The thymus is most active in childhood. In senescence, its T-cell parenchyma is largely replaced by adipose tissue.

34
Q

Thymic hormones

A

Bottom line: the education of T cells from the thymus is dependent on hormonal axes especially growth hormone and thyroid hormones

35
Q

The Thymic Epithelial Compartment

A

The cortex and medulla are epithelial-derived compartments, much like the brain.

ERCs (epithelial reticular cell) form the stroma and create the extracellular spaces in which thymocytes circulate.

ERCs are ”nurse” (or maybe “teacher”) cells for the thymocytes

“Thymus is adventitial. There is a capsule. The epithelioid ball/layer of cells surrounds the other cells (thymocytes…)”

36
Q

Blood thymus barrier

A

The BTB is made by the ERCs.

In order for a thymocyte to get out from the medulla back into the circulation, it has to be let out from the cells in an analogous way to the way the astrocytes do it in the brain

ERCs (epithelial reticular cells) guard the entrance to the cortex, the entrance to the medulla, and create a perivascular space (PVS) between them and the medullary venules.

“The perivascular compartment is analogous the the geometry in the brain”

37
Q

Epithelioreticular Cells (ERCs)

A

There are many different functional types of ERCs. The distinctions between them are poorly understood. They all look the same in standard stains.

Type 1 - cortical epithelioreticulum
Type 3 - cortical/medullary border
Type 5 - medullary
*Type 6 - associated with Hassall’s corpuscles

38
Q

Positive and Negative selection

A

“Cortex and medulla are distinctly different. What is the thymus doing with these naive thymocytes? + and - selection”

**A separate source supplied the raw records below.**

/-- `grad0` ACTS as the forward lattice gradient: `(grad0 f)(x,μ) = f(x + e_μ) − f(x)`. [folklore] -/
theorem grad0_mulVec (n : ℕ) [NeZero n] (N : Fin (d + 1) → ℕ) [∀ i, NeZero (N i)]
    (f : UT (fun i => n * N i) → ℝ) (p : VIdx n N) :
    (grad0 n N).mulVec f p = f (up p.1 p.2) - f p.1 := by
  simp only [Matrix.mulVec, dotProduct, grad0, Matrix.of_apply, sub_mul, Finset.sum_sub_distrib, ite_mul, one_mul,
    zero_mul, Finset.sum_ite_eq', Finset.mem_univ, if_true]

/-- `grad0ᵀ` ACTS as minus the backward divergence: `(grad0ᵀ A)(y) = Σ_μ (A(y − e_μ, μ) − A(y, μ))` — the
`ℓ²`-adjoint `∂^*` of `∂` for counting measure. [folklore] -/
theorem grad0_transpose_mulVec (n : ℕ) [NeZero n] (N : Fin (d + 1) → ℕ) [∀ i, NeZero (N i)]
    (A : VIdx n N → ℝ) (y : UT (fun i => n * N i)) :
    (grad0 n N)ᵀ.mulVec A y = ∑ μ : Fin (d + 1), (A (dn y μ, μ) - A (y, μ)) := by
  simp only [Matrix.mulVec, dotProduct, Matrix.transpose_apply, grad0, Matrix.of_apply]
  rw [Fintype.sum_prod_type, Finset.sum_comm]
  refine Finset.sum_congr rfl fun μ _ => ?_
  simp only [sub_mul, Finset.sum_sub_distrib, ite_mul, one_mul, zero_mul]
  congr 1
  · simp_rw [eq_up_iff _ y μ]
    rw [Finset.sum_ite_eq' Finset.univ (dn y μ)]
    simp
  · simp_rw [@eq_comm _ y]
    rw [Finset.sum_ite_eq' Finset.univ y]
    simp

/-- **THE `∂`-KERNEL `D` ON THE VECTOR-FIELD CARRIER** (b05-g7's prescription `((x,μ),(z,λ)) ↦ [λ = 0]·∂_μ(x,z)`, the
scalar hosted in the component `0` as in `KReV`, `QGReV`): `gradK (x,μ) (y,ν) = [ν = 0]·(δ_{y,x+e_μ} − δ_{y,x})`. [folklore] -/
def gradK (n : ℕ) [NeZero n] (N : Fin (d + 1) → ℕ) [∀ i, NeZero (N i)] : Matrix (VIdx n N) (VIdx n N) ℝ :=
  Matrix.of fun p q => if q.2 = 0 then grad0 n N p q.1 else 0

/-- **THE `∂^*`-KERNEL `D′`**: the transpose `gradKᵀ` (`ℓ²`-adjoint for counting measure with unit spacing). [folklore] -/
def divK (n : ℕ) [NeZero n] (N : Fin (d + 1) → ℕ) [∀ i, NeZero (N i)] : Matrix (VIdx n N) (VIdx n N) ℝ :=
  (gradK n N)ᵀ

/-- the entries of `gradK`. [folklore] -/
theorem gradK_apply (n : ℕ) [NeZero n] (N : Fin (d + 1) → ℕ) [∀ i, NeZero (N i)] (p q : VIdx n N) :
    gradK n N p q = if q.2 = 0 then
      (if q.1 = up p.1 p.2 then (1 : ℝ) else 0) - (if q.1 = p.1 then (1 : ℝ) else 0) else 0 := rfl

/-- `|∂(p,q)| ≤ 1`. [folklore] -/
theorem abs_gradK_le (n : ℕ) [NeZero n] (N : Fin (d + 1) → ℕ) [∀ i, NeZero (N i)] (p q : VIdx n N) :
    |gradK n N p q| ≤ 1 := by
  rw [gradK_apply]
  split_ifs <;> simp

/-- `∂` has range `1`: `∂(p,q) = 0` unless `dist(p.1, q.1) ≤ 1` (`B5Leibniz121.dist_up_le`). [folklore] -/
theorem gradK_eq_zero (n : ℕ) [NeZero n] (N : Fin (d + 1) → ℕ) [∀ i, NeZero (N i)] {p q : VIdx n N}
    (h : 1 < dist p.1 q.1) : gradK n N p q = 0 := by
  rw [gradK_apply]
  have h1 : q.1 ≠ up p.1 p.2 := by
    intro he
    have := dist_up_le p.1 p.2
    rw [← he] at this
    linarith
  have h2 : q.1 ≠ p.1 := by
    intro he
    rw [he, dist_self] at h
    linarith
  simp [h1, h2]

/-- `|∂ᵀ(p,q)| ≤ 1`. [folklore] -/
theorem abs_divK_le (n : ℕ) [NeZero n] (N : Fin (d + 1) → ℕ) [∀ i, NeZero (N i)] (p q : VIdx n N) :
    |divK n N p q| ≤ 1 := by
  unfold divK; rw [Matrix.transpose_apply]; exact abs_gradK_le n N q p

/-- `∂ᵀ` has range `1`. [folklore] -/
theorem divK_eq_zero (n : ℕ) [NeZero n] (N : Fin (d + 1) → ℕ) [∀ i, NeZero (N i)] {p q : VIdx n N}
    (h : 1 < dist p.1 q.1) : divK n N p q = 0 := by
  unfold divK; rw [Matrix.transpose_apply]; exact gradK_eq_zero n N (by rwa [dist_comm])

/-- **hypothesis `hD` DISCHARGED**: `∂` decays at EVERY rate `δ ≥ 0` with constant `e^{δ}` (finite range `1`, entries
`≤ 1`; pv15's `PosDecay.of_finiteRange`). [folklore] -/
theorem gradK_posDecay (n : ℕ) [NeZero n] (N : Fin (d + 1) → ℕ) [∀ i, NeZero (N i)] {δ : ℝ} (hδ : 0 ≤ δ) :
    PosDecay (fun x y : UT (fun i => n * N i) => dist x y) Prod.fst Prod.fst (gradK n N) (Real.exp δ) δ := by
  have h := PosDecay.of_finiteRange (dX := fun x y : UT (fun i => n * N i) => dist x y) (pa := Prod.fst)
    (pb := Prod.fst) (A := gradK n N) (r := 1) hδ zero_le_one (abs_gradK_le n N) (fun p q hpq => gradK_eq_zero n N hpq)
  exact h.const_mono (le_of_eq (by rw [one_mul, mul_one]))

“positive” selection happens in thymic
cortex - assurance that TCR is functional and can recognize antigen.

positive selection is a prerequisite for specification of fate as Th or Tc

“negative” selection occurs in the thymic medulla - assures the antigen is not a “self” antigen.

Only immunocompetent cells are allowed access to the perivascular space.

All other thymocytes are phagocytosed by thymic macrophages.